Sun Jan 5, 2014, 05:29 PM
Jan 2014

Especially since one person has a different sense of what is an illness or pain than another person might be. But the caveat is that there is not much of an issue to begin with, and that the person isn't going whole hog into "it's natural, so it's all good" belief system that many hucksters pitching woo for profit.

Look, exercise, vitamins and specific dietary supplementation (a change of balance in the intake or citrus, leafy greens, garlic, fats, sugars, meat) are not really "woo" when used in a balanced manner to the healthy average person who doesn't have access to a good diet that includes fresh healthy food and regular doctor's visits. They are also not "woo" to a person who's condition or disease creates a lack or excess of a critical mineral in the body but is otherwise fairly fine (like coping with stress, pregnancy or during the recovery period from an injury or illness). A guy with kidney issues who needs to take a diuretic also may need a potassium supplement in his diet. A pregnant woman usually (not always) needs additional iron, calcium, vitamins A , D, and folic acid in the first trimester of her pregnancy.
I have a couple co-workers who, after getting a diagnosis of a condition and getting treated for it, now do the "no gluten/green tea" or "paleo-diet" that also do cross-fit, swim regularly, and see their doctors regularly for the conditions they have. Is it the diet, or the exercise, or the regular doctor's visits and monitoring of their body condition that is keeping them healthy as they age? Those co-workers will say it's their diet that "fixed" their condition, but the truth is that they went through a modern medical procedure to fix the problem, then have their doctors monitoring them and are now following good habits to keep the original condition at bay.

However, depending on a type of diet or supplement to "cure what ails ya" without real medical monitoring as a cure-all or medicine is Woo. It is not "holistic", it is dangerous as any other self-diagnosis can be.

Supplementals are supposed to "supplement" a medical process or make up for a specific lack - they're not going to cure. They can make you feel better, and if you don't have the instruments or tests to actually see what's going on, the appearance that you are being healed is purely subjective. That's where the woo comes in.
Y'know, when you're slowly dying of undiagnosed testicular cancer and genetic high cholesterol, but you're feeling better because your endorphins are being triggered through your brand new modified paleo-diet that is being promoted for testicular health, the protein supplements, and your new routine at the gym.
If you depend on your diet, exercise, and herbal products made Gawd-Knows-Where under questionable conditions that some homeopathic/paleo-vegan/"born-again Navajo Shaman"/private practice M.D. is hawking on the internet along with his/her newest "Wanna Feel Like You're 21 Forever" book which contains:
A 40 page psuedo-scientific (i.e. mash of his/her old college Botany 243 and Human Biology 324 notes checked against WebMD and the EU's naturopathic Medical Guide) hypothesis combined with,
the pilfered diary and formulary from their ex's Missouri midwife great-granny's home remedies,
a Punjabi Vegan cookbook from the 1960's, and,
a mix of Irish, "Sioux" and Basque folklore, bio-feedback, Tai-Chi, and New Age Mysticism...
...Well, you're not getting better, no matter how special and "better than modern medicine" the "treatment" seems to be. You have slipped into the Woo Zone. You will still die of either your testicular cancer or of problems brought on by your cholesterol, and it will be far sooner and the end would be more painful than if you had gotten to a responsible doctor with access to real equipment and treatment options in time to catch your condition and get it stabilized and regulated.
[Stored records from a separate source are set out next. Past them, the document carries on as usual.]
import Summits.ValiantsHypothesis.ValiantsHypothesis.Theorems.BarrierLeverPartitionMinorsHitByVPAdditiveSplit

/-!
# Route BarrierLever — item `PartitionMinorsHitByVP` (stmt-ValiantsHypothesis-19717):
# a LIMIT of the additive door — size-≤ 1 columns × affinely dependent rows are dead for every table

Helper file (`--supports stmt-ValiantsHypothesis-19717`; cell valiant-natproofs, rung V4, 𝒟-side door (c),
prover seat val-np-p1, gen 10). Closes NO item; definition-free NEGATIVE complement of engine v4
(`…AdditiveSplit`), recording where the additive / subset-sum door (`AdditiveDoor.partitionMinor_hit_of_additive_mem`)
provably cannot go, so that the certificate calculus is known to be EXACT on this test class.

**Theorem (`det_additive_eq_zero_of_card_le_one`).** If every column set has `|w j| ≤ 1` and the row sets are
AFFINELY DEPENDENT (a nonzero `v : ι → R` with `Σ_i v i = 0` and `Σ_{i : a ∈ u i} v i = 0` for every coordinate
`a`), then for EVERY table `(ω₀, ω)` over any integral domain `R` the additive matrix
`[∏_{c ∈ w j} (ω₀ c + Σ_{a ∈ u i} ω a c)]_{i,j}` has determinant `0`: its rows satisfy the same dependency
(`v ᵥ* M = 0`), because each entry is an affine function of the indicator vector of `u i`.
Example (`det_additive_eq_zero_square_singletons`): rows `∅, {0}, {1}, {0,1}` (a 2-face, `v = (1,−1,−1,1)`)
× any four columns of size `≤ 1`, in every dimension `h ≥ 3`.

By contrast engine v4 certifies «size-≤ 1 columns × affinely INdependent rows» (a flag of exact hyperplane
sections exists), so on this class the additive door's domain is decided exactly. Such layouts are small
(`r ≤ h + 1`) and are hit by sparse witnesses (`partitionMinor_hit_of_card_le`); the point is only the door's
limit. WHAT THIS IS NOT: no statement about item 19717 itself (which allows other witnesses); nothing on CPM,
crux 14610 or VP vs VNP.
-/

set_option linter.dupNamespace false

namespace Summit.ValiantsHypothesis.ValiantsHypothesis.Theorems.BarrierLever.SubsetSum

open Finset

variable {h : ℕ}

/-- **Size-≤ 1 columns × affinely dependent rows: the additive matrix is singular for every table.** -/
theorem det_additive_eq_zero_of_card_le_one {R : Type*} [CommRing R] [IsDomain R] {ι : Type*} [Fintype ι]
    [DecidableEq ι] (u w : ι → Finset (Fin h)) (hw : ∀ j, (w j).card ≤ 1)
    (v : ι → R) (hv : v ≠ 0) (h1 : ∑ i, v i = 0)
    (h2 : ∀ a : Fin h, ∑ i, (if a ∈ u i then v i else 0) = 0)
    (ω₀ : Fin h → R) (ω : Fin h → Fin h → R) :
    (Matrix.of fun i j : ι => ∏ c ∈ w j, (ω₀ c + ∑ a ∈ u i, ω a c)).det = 0 := by
  refine Matrix.exists_vecMul_eq_zero_iff.mp ⟨v, hv, ?_⟩
  ext j
  rw [Matrix.vecMul, dotProduct, Pi.zero_apply]
  simp only [Matrix.of_apply]
  -- a column of size ≤ 1 is empty or a singleton
  rcases Nat.le_one_iff_eq_zero_or_eq_one.mp (hw j) with hj | hj
  · rw [Finset.card_eq_zero.mp hj]
    simp only [Finset.prod_empty, mul_one]
    exact h1
  · obtain ⟨c, hc⟩ := Finset.card_eq_one.mp hj
    have hsum : ∀ i, ∑ a ∈ u i, ω a c = ∑ a, if a ∈ u i then ω a c else 0 := fun i => by
      rw [← Finset.sum_filter, Finset.filter_univ_mem]
    simp_rw [hc, Finset.prod_singleton, hsum, mul_add, Finset.mul_sum]
    rw [Finset.sum_add_distrib, ← Finset.sum_mul, h1, zero_mul, zero_add, Finset.sum_comm]
    refine Finset.sum_eq_zero fun a _ => ?_
    have hva : ∀ i, v i * (if a ∈ u i then ω a c else 0) = (if a ∈ u i then v i else 0) * ω a c := by
      intro i; split_ifs <;> simp
    simp_rw [hva]
    rw [← Finset.sum_mul, h2 a, zero_mul]

/-- **Example: the 2-face rows `∅, {a}, {b}, {a,b}` × any four columns of size `≤ 1`** are dead for the
additive door (every table), although the rows are as simple as can be. -/
theorem det_additive_eq_zero_square_singletons {R : Type*} [CommRing R] [IsDomain R] (a b : Fin h) (hab : a ≠ b)
    (w : Fin 4 → Finset (Fin h)) (hw : ∀ j, (w j).card ≤ 1) (ω₀ : Fin h → R) (ω : Fin h → Fin h → R) :
    (Matrix.of fun i j : Fin 4 => ∏ c ∈ w j, (ω₀ c + ∑ x ∈ (![∅, {a}, {b}, {a, b}] : Fin 4 → Finset (Fin h)) i,
      ω x c)).det = 0 := by
  refine det_additive_eq_zero_of_card_le_one _ w hw ![1, -1, -1, 1] ?_ ?_ ?_ ω₀ ω
  · intro h0
    have := congrFun h0 0
    simp only [Matrix.cons_val_zero, Pi.zero_apply] at this
    exact one_ne_zero this
  · simp [Fin.sum_univ_four]
  · intro x
    rw [Fin.sum_univ_four]
    by_cases hxa : x = a
    · subst hxa
      simp [hab]
    · by_cases hxb : x = b
      · subst hxb
        simp [hxa]
      · simp [hxa, hxb]

end Summit.ValiantsHypothesis.ValiantsHypothesis.Theorems.BarrierLever.SubsetSum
True, you could take a risk that you will be one of the 1 in 100,000 or so that might be stuck with a quack (like the one who wrote the "Wanna Feel Like You're 21 Forever" book, only with hospital privileges) or your insurance/health provider service will f* you over for profit, but Woo is far worse for someone who really has a problem than going to a doctor regularly is for someone who is pretty much healthy and doesn't need any medical assistance to remain so.
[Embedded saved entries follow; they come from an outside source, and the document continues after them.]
import Literature.Probability.RandomPlanarGeometry.SAWCylinderMargin
import Literature.Probability.RandomPlanarGeometry.SAWTubeLocalityWidthTwo
import Literature.Probability.RandomPlanarGeometry.SAWStripPolygonLocality
import HarnessLib

/-!
# The cylinder locality window with the leading constant `2π/√3`

Topic `Literature/Probability/RandomPlanarGeometry` (continues `SAWCylinderMargin.lean`: the cylinder
`C_n = ℤ × ℤ_n` in the lift encoding, `μ(C_n) = Zd.cylConnectiveConstant n`, the two-sided window
`Zd.cylinderLocalityWindow : 0 ≤ log μ − log μ(C_n) ≤ 45/√(n−1)` (`n ≥ 3`) and the comparison
`Zd.tubeConnectiveConstant_le_cylConnectiveConstant : μ(ℤ × {0,…,n−1}) ≤ μ(C_n)`; and
`SAWTubeLocalityWidthTwo.lean`: the strip/slab locality rate at width `2N` with the leading constant
`2π/√3`, `Zd.log_sub_log_tubeConnectiveConstant_le_two_mul`, and its `eventually` form). Source for the
cylinder: G. Grimmett, Z. Li, *Self-avoiding walks and connective constants* (survey, 2019), Theorem 18 (first
alternative, `L ≠ 2`) applied to the cylinder defined in Example 17 (strict inequality `μ(C_n) < μ(ℤ²)`, qualitative; Remark 19 asks for explicit ratios);
locality `μ(C_n) → μ(ℤ²)` is their locality theorem for the Benjamini–Schramm convergent sequence
`C_n → ℤ²`, again without a rate. The rate below is the tree's (lane pcv-sawmu, item R21 of seat
a-idea-1's ROUTES-G5: "swap the strip bound 45/√T for the door constant"; bookkeeping only).

## What is proved (namespace `Literature.Probability.RandomPlanarGeometry.SAW.Zd`)

* `log_sub_log_cylConnectiveConstant_le_two_mul (hn : 3 ≤ n)`:
  `log μ − log μ(C_n) ≤ (2π/√3)/√(n−2) + 2 (log μ + 13 log(n−1))/(n−2)`;
* `cylinderLocalityWindow_sharp (hn : 3 ≤ n)`: the two-sided window with this upper bound;
* `eventually_log_sub_log_cylConnectiveConstant_le`: for every `η > 0`, eventually
  `log μ − log μ(C_n) ≤ (2π/√3 + η)/√n`.
-/

noncomputable section

open Filter Topology

namespace Literature.Probability.RandomPlanarGeometry.SAW.Zd

/-- **Cylinder locality with the constant `2π/√3`**: for every `n ≥ 3`,
`log μ(ℤ²) − log μ(ℤ × ℤ_n) ≤ (2π/√3)/√(n−2) + 2 (log μ(ℤ²) + 13 log(n−1))/(n−2)` — the strip of width
`n − 1` inside `C_n` and the width-`2N` strip rate. [cite: GrimmettLi2019Survey, Theorem 18 (first alternative, L ≠ 2), for the cylinder defined in Example 17; explicit rate: this file] -/
theorem log_sub_log_cylConnectiveConstant_le_two_mul {n : ℕ} (hn : 3 ≤ n) :
    Real.log (connectiveConstant 2) - Real.log (cylConnectiveConstant n) ≤
      2 * Real.pi / Real.sqrt 3 / Real.sqrt ((n : ℝ) - 2) +
        2 * (Real.log (connectiveConstant 2) + 13 * Real.log ((n : ℝ) - 1)) / ((n : ℝ) - 2) := by
  have hstrip := log_sub_log_tubeConnectiveConstant_le_two_mul (d := 2) (k := 1) le_rfl (T := n - 1) (by omega)
  have hle := tubeConnectiveConstant_le_cylConnectiveConstant (n := n) (by omega)
  have hTpos : 0 < tubeConnectiveConstant 2 1 (n - 1) := tubeConnectiveConstant_pos (d := 2) le_rfl _
  have hlog := Real.log_le_log hTpos hle
  have hcast : ((n - 1 : ℕ) : ℝ) = (n : ℝ) - 1 := by push_cast [Nat.cast_sub (by omega : 1 ≤ n)]; ring
  rw [hcast, show (n : ℝ) - 1 - 1 = (n : ℝ) - 2 by ring] at hstrip
  have e13 : (6 * ((2 : ℕ) : ℝ) + 1) = 13 := by norm_num
  rw [e13] at hstrip
  linarith

/-- **The two-sided cylinder window with the door constant**: for every `n ≥ 3`,
`0 ≤ log μ − log μ(C_n) ≤ (2π/√3)/√(n−2) + 2 (log μ + 13 log(n−1))/(n−2)` (lower bound: strict
inequality, `cylinderLocalityWindow`; the explicit floor `log(1 + μ^{-4n})/n` is
`log_sub_log_cylConnectiveConstant_ge`). [cite: GrimmettLi2019Survey, Theorem 18 (first alternative, L ≠ 2), Remark 19; explicit rate: this file] -/
theorem cylinderLocalityWindow_sharp {n : ℕ} (hn : 3 ≤ n) :
    0 ≤ Real.log (connectiveConstant 2) - Real.log (cylConnectiveConstant n) ∧
      Real.log (connectiveConstant 2) - Real.log (cylConnectiveConstant n) ≤
        2 * Real.pi / Real.sqrt 3 / Real.sqrt ((n : ℝ) - 2) +
          2 * (Real.log (connectiveConstant 2) + 13 * Real.log ((n : ℝ) - 1)) / ((n : ℝ) - 2) :=
  ⟨(cylinderLocalityWindow n hn).1, log_sub_log_cylConnectiveConstant_le_two_mul hn⟩

/-- **The leading constant**: for every `η > 0`, for all sufficiently large `n`,
`log μ(ℤ²) − log μ(ℤ × ℤ_n) ≤ (2π/√3 + η)/√n`. [cite: GrimmettLi2019Survey, Theorem 18 (first alternative, L ≠ 2), for the cylinder defined in Example 17; explicit rate: this file] -/
theorem eventually_log_sub_log_cylConnectiveConstant_le {η : ℝ} (hη : 0 < η) :
    ∀ᶠ n : ℕ in atTop, Real.log (connectiveConstant 2) - Real.log (cylConnectiveConstant n) ≤
      (2 * Real.pi / Real.sqrt 3 + η) / Real.sqrt n := by
  have hc0 : 0 ≤ 2 * Real.pi / Real.sqrt 3 := by positivity
  have hη2 : 0 < η / 2 := by linarith
  -- the strip statement at `T = n - 1` with `η/2`
  have hstrip := eventually_log_sub_log_tubeConnectiveConstant_le_two_mul (d := 2) (k := 1) le_rfl hη2
  have hshift : Tendsto (fun n : ℕ => n - 1) atTop atTop :=
    tendsto_atTop_atTop.2 fun b => ⟨b + 1, fun n hn => by omega⟩
  -- abbreviations `a = c + η/2 < b = c + η`
  obtain ⟨a, ha⟩ : ∃ a : ℝ, a = 2 * Real.pi / Real.sqrt 3 + η / 2 := ⟨_, rfl⟩
  obtain ⟨b, hb⟩ : ∃ b : ℝ, b = 2 * Real.pi / Real.sqrt 3 + η := ⟨_, rfl⟩
  have ha0 : 0 < a := by rw [ha]; linarith
  have hab : a < b := by rw [ha, hb]; linarith
  have hb0 : 0 < b := by linarith
  have hden : 0 < b ^ 2 - a ^ 2 := by nlinarith
  obtain ⟨N₀, hN₀⟩ := exists_nat_gt (b ^ 2 / (b ^ 2 - a ^ 2))
  filter_upwards [hshift.eventually hstrip, eventually_ge_atTop (max N₀ 3)] with n hn hn3
  have hn3' : 3 ≤ n := le_of_max_le_right hn3
  have hnN : N₀ ≤ n := le_of_max_le_left hn3
  have hnr : (3 : ℝ) ≤ n := by exact_mod_cast hn3'
  have hle := tubeConnectiveConstant_le_cylConnectiveConstant (n := n) (by omega)
  have hTpos : 0 < tubeConnectiveConstant 2 1 (n - 1) := tubeConnectiveConstant_pos (d := 2) le_rfl _
  have hlog := Real.log_le_log hTpos hle
  have hcast : ((n - 1 : ℕ) : ℝ) = (n : ℝ) - 1 := by push_cast [Nat.cast_sub (by omega : 1 ≤ n)]; ring
  rw [hcast, ← ha] at hn
  rw [← hb]
  -- compare the two right-hand sides: `a/√(n-1) ≤ b/√n` ⇐ `a² n ≤ b² (n-1)`
  have hs1 : 0 < Real.sqrt ((n : ℝ) - 1) := Real.sqrt_pos.2 (by linarith)
  have hs0 : 0 < Real.sqrt (n : ℝ) := Real.sqrt_pos.2 (by linarith)
  have hcmp : a / Real.sqrt ((n : ℝ) - 1) ≤ b / Real.sqrt n := by
    rw [div_le_div_iff₀ hs1 hs0]
    have hn1 : (0 : ℝ) ≤ (n : ℝ) - 1 := by linarith
    have key : a ^ 2 * n ≤ b ^ 2 * ((n : ℝ) - 1) := by
      have hN : b ^ 2 / (b ^ 2 - a ^ 2) < n := lt_of_lt_of_le hN₀ (by exact_mod_cast hnN)
      rw [div_lt_iff₀ hden] at hN
      nlinarith
    have h1 : (a * Real.sqrt n) ^ 2 ≤ (b * Real.sqrt ((n : ℝ) - 1)) ^ 2 := by
      rw [mul_pow, mul_pow, Real.sq_sqrt (by linarith), Real.sq_sqrt hn1]
      exact key
    exact (pow_le_pow_iff_left₀ (by positivity) (by positivity) two_ne_zero).1 h1
  linarith

/-- **The cylinder constant halved: `π√(2/3)`** — for every `η > 0`, for all sufficiently large `n`,
`log μ(ℤ²) − log μ(ℤ × ℤ_n) ≤ (π√(2/3) + η)/√n`, through the polygon route for planar strips
(`StripPolygon.stripLocality_eventually`, constant `π√(2/3) = 2.565 < 2π/√3 = 3.628`) and the strip of width
`n - 1` inside `C_n`. [cite: GrimmettLi2019Survey, Theorem 18 (first alternative, L ≠ 2), for the cylinder defined in Example 17; explicit rate: this file] -/
theorem eventually_log_sub_log_cylConnectiveConstant_le_sharp {η : ℝ} (hη : 0 < η) :
    ∀ᶠ n : ℕ in atTop, Real.log (connectiveConstant 2) - Real.log (cylConnectiveConstant n) ≤
      (Real.pi * Real.sqrt (2 / 3) + η) / Real.sqrt n := by
  have hc0 : 0 ≤ Real.pi * Real.sqrt (2 / 3) := by positivity
  have hη2 : 0 < η / 2 := by linarith
  have hstrip := StripPolygon.stripLocality_eventually hη2
  have hshift : Tendsto (fun n : ℕ => n - 1) atTop atTop :=
    tendsto_atTop_atTop.2 fun b => ⟨b + 1, fun n hn => by omega⟩
  obtain ⟨a, ha⟩ : ∃ a : ℝ, a = Real.pi * Real.sqrt (2 / 3) + η / 2 := ⟨_, rfl⟩
  obtain ⟨b, hb⟩ : ∃ b : ℝ, b = Real.pi * Real.sqrt (2 / 3) + η := ⟨_, rfl⟩
  have ha0 : 0 < a := by rw [ha]; linarith
  have hab : a < b := by rw [ha, hb]; linarith
  have hb0 : 0 < b := by linarith
  have hden : 0 < b ^ 2 - a ^ 2 := by nlinarith
  obtain ⟨N₀, hN₀⟩ := exists_nat_gt (b ^ 2 / (b ^ 2 - a ^ 2))
  filter_upwards [hshift.eventually hstrip, eventually_ge_atTop (max N₀ 3)] with n hn hn3
  have hn3' : 3 ≤ n := le_of_max_le_right hn3
  have hnN : N₀ ≤ n := le_of_max_le_left hn3
  have hnr : (3 : ℝ) ≤ n := by exact_mod_cast hn3'
  have hle := tubeConnectiveConstant_le_cylConnectiveConstant (n := n) (by omega)
  have hTpos : 0 < tubeConnectiveConstant 2 1 (n - 1) := tubeConnectiveConstant_pos (d := 2) le_rfl _
  have hlog := Real.log_le_log hTpos hle
  have hcast : ((n - 1 : ℕ) : ℝ) = (n : ℝ) - 1 := by push_cast [Nat.cast_sub (by omega : 1 ≤ n)]; ring
  rw [hcast, ← ha] at hn
  rw [← hb]
  have hs1 : 0 < Real.sqrt ((n : ℝ) - 1) := Real.sqrt_pos.2 (by linarith)
  have hs0 : 0 < Real.sqrt (n : ℝ) := Real.sqrt_pos.2 (by linarith)
  have hcmp : a / Real.sqrt ((n : ℝ) - 1) ≤ b / Real.sqrt n := by
    rw [div_le_div_iff₀ hs1 hs0]
    have hn1 : (0 : ℝ) ≤ (n : ℝ) - 1 := by linarith
    have key : a ^ 2 * n ≤ b ^ 2 * ((n : ℝ) - 1) := by
      have hN : b ^ 2 / (b ^ 2 - a ^ 2) < n := lt_of_lt_of_le hN₀ (by exact_mod_cast hnN)
      rw [div_lt_iff₀ hden] at hN
      nlinarith
    have h1 : (a * Real.sqrt n) ^ 2 ≤ (b * Real.sqrt ((n : ℝ) - 1)) ^ 2 := by
      rw [mul_pow, mul_pow, Real.sq_sqrt (by linarith), Real.sq_sqrt hn1]
      exact key
    exact (pow_le_pow_iff_left₀ (by positivity) (by positivity) two_ne_zero).1 h1
  linarith

end Literature.Probability.RandomPlanarGeometry.SAW.Zd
If you're healthy already, you can potentially maintain with judicious use of granny remedies, folk medicine, and good habits. Yes, I had a great X 3 midwife granny, who's diary and formulary are in a college archive somewhere and I've got copies that were passed down of some of her formulary; most of her remedies came down to a healthy, balanced diet, good hygiene habits, and basic herbalism for simple conditions and mild chronic ailments. But anything that would normally put people in the hospital - requiring surgery or long-term critical care, her remedies were all palliative, not curative.
The other thing to point out is that she was very careful to note that all of her herbs and other components, her tinctures and oils, her wines and syrups and salves, were grown or collected by her, and there were specific conditions that her components needed to be at before she would use them.
She didn't go down to the Walgreens, Trader Joes, or WalMart to get some "Naturella" brand St. Johns Wort capsules or Evening Primrose Oil - which could just as easily be processed in China from the stems, twigs, and sawdust at the bottom of the barrel using minimally filtered drain water and glycerin from factory hog hooves falsely labled as "vegan", because the supplemental market is unregulated.
G-G-G-Granny carefully went into the local fields or in her garden and picked and prepared those herbs and seeds to make her compounds herself. It was on her to insure the quality of her components, and even a difference of how much it rained the week prior or a few degrees in temperature or soil contamination could drastically affect the way her medicine worked - and she knew it. She watched helplessly sometimes as patients didn't get better, because it was a rainy or dry spring, or someone had dumped their still leavings and adversely affected the soil around the area she picked her field ginseng or Queen Anne's Lace that year.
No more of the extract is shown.